• Data:
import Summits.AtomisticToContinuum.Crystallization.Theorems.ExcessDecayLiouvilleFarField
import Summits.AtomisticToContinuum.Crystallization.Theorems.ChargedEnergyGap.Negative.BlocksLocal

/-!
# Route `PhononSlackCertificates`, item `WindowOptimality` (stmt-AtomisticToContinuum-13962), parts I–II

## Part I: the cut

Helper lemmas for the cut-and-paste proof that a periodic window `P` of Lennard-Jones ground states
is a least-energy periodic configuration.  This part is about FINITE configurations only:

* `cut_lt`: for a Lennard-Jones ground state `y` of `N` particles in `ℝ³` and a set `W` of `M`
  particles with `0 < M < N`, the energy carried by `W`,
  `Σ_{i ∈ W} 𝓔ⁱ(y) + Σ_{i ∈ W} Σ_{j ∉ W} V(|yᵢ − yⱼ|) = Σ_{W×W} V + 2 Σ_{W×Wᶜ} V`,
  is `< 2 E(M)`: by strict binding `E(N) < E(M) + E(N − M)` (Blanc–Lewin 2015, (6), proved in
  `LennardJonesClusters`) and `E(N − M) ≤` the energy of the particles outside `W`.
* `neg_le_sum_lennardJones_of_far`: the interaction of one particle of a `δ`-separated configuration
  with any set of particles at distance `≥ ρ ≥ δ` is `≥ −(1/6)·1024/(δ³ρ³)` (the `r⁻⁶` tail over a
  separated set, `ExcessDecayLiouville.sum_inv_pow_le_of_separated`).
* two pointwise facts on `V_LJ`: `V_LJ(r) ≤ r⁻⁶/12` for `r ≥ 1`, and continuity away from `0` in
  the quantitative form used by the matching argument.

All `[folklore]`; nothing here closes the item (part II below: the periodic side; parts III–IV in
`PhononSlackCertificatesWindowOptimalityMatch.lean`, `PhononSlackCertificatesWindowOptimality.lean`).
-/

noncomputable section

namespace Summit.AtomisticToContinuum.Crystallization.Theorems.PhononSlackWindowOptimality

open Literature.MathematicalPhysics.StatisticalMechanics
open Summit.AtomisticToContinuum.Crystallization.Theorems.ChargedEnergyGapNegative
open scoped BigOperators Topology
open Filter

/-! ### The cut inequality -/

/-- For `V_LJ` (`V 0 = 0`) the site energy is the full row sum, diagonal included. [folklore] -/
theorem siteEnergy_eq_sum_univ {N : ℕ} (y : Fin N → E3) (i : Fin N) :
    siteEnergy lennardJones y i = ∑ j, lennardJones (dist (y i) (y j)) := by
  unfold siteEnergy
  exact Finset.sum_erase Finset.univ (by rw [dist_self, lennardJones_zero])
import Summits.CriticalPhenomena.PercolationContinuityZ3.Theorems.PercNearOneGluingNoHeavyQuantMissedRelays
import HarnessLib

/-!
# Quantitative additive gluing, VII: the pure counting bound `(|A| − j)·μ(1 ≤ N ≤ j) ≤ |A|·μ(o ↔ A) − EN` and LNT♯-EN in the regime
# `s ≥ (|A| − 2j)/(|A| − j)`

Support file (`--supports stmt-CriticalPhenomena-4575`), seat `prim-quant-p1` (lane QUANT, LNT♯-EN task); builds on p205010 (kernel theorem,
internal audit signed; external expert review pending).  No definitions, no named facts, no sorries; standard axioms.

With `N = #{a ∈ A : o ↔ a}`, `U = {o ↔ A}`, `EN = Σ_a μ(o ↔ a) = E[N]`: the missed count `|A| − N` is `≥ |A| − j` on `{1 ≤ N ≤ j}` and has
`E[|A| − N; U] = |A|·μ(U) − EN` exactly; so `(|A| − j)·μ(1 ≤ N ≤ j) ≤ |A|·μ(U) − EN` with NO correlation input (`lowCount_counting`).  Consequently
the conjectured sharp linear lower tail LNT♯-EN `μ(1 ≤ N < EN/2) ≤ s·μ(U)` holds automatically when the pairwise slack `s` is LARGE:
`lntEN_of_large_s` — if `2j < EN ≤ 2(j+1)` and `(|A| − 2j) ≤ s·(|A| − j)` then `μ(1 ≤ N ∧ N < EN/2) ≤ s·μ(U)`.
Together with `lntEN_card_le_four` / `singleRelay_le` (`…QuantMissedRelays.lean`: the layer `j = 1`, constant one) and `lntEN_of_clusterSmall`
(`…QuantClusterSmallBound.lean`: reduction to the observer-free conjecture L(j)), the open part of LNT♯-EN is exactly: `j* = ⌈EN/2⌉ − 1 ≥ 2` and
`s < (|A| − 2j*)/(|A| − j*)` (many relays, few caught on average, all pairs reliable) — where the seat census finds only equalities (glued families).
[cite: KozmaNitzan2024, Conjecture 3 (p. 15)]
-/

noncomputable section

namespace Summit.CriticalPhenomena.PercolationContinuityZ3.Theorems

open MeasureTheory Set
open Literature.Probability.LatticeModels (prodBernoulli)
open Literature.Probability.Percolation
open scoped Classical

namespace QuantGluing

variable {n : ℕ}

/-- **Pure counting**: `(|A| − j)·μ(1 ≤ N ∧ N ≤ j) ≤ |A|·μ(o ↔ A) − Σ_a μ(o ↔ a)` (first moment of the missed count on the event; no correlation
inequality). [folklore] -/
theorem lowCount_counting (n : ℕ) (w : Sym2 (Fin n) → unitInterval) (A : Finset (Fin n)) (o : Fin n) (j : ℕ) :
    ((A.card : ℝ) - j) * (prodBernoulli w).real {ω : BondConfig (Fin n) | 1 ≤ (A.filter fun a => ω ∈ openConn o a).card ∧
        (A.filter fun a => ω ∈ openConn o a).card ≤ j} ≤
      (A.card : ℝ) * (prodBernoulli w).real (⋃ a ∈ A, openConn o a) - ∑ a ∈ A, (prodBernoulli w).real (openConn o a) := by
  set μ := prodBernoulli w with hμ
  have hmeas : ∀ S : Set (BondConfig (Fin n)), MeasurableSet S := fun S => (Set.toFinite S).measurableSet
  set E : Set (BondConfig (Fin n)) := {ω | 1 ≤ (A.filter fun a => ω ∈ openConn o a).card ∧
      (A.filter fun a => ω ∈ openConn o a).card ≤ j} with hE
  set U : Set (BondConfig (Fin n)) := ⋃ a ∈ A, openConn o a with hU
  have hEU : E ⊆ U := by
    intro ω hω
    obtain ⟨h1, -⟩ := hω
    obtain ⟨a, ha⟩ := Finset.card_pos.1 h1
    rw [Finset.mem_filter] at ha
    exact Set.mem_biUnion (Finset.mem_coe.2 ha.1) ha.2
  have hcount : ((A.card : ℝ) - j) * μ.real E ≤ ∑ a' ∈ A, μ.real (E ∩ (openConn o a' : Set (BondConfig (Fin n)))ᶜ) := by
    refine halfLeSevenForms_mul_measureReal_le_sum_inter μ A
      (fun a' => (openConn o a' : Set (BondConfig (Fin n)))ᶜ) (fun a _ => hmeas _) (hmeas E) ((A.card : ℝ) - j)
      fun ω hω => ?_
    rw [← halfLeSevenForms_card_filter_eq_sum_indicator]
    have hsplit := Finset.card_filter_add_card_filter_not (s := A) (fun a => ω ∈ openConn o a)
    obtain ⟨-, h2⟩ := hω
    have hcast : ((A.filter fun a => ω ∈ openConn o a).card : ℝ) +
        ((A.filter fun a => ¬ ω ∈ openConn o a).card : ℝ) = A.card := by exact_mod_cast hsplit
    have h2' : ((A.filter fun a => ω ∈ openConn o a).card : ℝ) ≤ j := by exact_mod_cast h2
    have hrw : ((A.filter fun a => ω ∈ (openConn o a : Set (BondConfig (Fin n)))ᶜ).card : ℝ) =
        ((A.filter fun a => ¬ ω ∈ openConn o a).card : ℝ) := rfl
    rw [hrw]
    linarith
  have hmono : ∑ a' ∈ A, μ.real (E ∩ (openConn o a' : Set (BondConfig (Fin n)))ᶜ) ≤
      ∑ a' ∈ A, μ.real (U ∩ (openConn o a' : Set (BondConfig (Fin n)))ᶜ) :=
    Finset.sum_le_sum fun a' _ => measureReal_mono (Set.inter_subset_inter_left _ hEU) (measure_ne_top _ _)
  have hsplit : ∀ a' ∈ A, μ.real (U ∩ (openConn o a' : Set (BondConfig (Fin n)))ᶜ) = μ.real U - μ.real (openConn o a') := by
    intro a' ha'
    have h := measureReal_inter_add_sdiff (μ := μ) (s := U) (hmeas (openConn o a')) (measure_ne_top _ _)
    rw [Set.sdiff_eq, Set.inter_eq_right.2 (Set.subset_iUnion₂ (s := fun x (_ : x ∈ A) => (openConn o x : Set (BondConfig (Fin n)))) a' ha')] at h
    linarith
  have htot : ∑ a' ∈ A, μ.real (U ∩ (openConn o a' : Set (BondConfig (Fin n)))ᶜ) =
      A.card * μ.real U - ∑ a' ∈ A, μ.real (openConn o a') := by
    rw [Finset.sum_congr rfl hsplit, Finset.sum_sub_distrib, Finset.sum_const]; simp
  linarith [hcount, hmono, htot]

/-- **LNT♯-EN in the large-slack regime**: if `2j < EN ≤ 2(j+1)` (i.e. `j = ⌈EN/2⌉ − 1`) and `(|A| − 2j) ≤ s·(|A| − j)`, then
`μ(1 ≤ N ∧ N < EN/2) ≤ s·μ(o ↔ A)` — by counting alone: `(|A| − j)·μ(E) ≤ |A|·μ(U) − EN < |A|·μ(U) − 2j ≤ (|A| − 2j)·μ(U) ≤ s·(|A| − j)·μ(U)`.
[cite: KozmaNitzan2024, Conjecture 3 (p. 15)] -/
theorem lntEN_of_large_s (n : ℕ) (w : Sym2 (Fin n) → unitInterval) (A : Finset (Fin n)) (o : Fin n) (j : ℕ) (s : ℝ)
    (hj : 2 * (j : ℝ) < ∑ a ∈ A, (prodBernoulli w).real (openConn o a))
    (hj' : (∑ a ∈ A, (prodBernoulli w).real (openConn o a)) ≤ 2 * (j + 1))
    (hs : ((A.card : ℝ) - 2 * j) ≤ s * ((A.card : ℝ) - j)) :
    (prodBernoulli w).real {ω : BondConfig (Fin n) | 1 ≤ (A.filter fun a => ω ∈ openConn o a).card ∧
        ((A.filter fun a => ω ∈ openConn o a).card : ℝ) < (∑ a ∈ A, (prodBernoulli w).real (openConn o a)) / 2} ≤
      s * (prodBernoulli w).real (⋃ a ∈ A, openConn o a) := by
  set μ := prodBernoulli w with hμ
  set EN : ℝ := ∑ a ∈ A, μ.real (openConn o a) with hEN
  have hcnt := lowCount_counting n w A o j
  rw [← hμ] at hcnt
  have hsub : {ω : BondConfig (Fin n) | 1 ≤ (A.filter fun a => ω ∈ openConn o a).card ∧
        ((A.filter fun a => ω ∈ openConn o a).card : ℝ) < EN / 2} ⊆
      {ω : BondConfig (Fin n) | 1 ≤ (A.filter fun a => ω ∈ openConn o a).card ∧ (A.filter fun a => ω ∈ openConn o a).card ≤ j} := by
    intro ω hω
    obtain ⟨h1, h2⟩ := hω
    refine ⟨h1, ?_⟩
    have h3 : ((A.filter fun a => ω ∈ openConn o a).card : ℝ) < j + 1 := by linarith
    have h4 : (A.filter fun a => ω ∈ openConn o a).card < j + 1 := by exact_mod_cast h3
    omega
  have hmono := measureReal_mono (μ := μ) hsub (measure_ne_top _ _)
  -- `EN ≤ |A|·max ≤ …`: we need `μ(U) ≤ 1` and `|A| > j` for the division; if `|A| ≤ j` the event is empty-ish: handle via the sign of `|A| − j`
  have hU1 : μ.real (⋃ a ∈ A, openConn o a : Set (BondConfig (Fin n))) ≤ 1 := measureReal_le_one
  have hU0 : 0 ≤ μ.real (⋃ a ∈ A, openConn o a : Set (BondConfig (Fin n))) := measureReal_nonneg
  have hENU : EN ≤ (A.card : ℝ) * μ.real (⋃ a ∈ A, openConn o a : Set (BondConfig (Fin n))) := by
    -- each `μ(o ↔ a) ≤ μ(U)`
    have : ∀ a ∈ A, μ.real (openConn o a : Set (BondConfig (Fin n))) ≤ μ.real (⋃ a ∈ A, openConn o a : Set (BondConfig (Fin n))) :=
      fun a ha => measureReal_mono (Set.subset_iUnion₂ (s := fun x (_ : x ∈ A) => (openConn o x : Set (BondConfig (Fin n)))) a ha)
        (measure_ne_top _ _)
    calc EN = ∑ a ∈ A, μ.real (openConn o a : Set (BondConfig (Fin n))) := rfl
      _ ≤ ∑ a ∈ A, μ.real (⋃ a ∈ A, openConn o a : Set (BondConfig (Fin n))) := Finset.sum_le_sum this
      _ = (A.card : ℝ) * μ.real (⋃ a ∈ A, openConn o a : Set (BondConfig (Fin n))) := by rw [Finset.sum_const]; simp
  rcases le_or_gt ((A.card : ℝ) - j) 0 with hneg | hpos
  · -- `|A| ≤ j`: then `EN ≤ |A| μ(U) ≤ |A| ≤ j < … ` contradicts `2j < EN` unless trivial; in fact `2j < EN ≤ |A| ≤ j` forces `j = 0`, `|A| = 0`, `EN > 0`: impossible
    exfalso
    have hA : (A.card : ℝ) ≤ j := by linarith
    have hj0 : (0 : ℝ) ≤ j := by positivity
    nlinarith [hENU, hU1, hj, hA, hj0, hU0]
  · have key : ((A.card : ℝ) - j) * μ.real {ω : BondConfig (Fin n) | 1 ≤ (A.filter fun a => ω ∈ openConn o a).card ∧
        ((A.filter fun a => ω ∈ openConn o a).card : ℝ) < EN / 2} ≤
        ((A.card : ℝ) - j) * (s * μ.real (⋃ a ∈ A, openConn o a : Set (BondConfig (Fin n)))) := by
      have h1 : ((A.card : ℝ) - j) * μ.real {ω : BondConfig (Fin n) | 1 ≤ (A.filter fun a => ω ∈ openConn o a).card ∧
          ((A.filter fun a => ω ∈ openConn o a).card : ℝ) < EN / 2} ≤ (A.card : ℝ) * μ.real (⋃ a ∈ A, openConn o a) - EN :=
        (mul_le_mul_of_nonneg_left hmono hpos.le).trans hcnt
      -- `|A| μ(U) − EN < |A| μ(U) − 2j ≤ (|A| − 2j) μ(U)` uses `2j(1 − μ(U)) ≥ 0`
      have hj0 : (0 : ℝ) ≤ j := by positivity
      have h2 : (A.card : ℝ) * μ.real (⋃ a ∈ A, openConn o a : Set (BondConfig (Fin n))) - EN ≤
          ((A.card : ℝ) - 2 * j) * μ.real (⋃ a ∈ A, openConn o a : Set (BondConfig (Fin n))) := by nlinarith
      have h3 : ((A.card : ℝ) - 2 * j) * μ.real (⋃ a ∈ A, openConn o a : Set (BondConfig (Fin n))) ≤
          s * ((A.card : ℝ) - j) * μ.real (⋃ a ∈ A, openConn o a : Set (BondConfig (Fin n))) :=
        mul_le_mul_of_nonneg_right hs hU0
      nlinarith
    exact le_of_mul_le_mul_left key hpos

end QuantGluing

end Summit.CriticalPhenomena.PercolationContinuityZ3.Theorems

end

• How to complete this task: For the records above, state the count of lines where "regime" appears, without any other text.

• Written answer: 2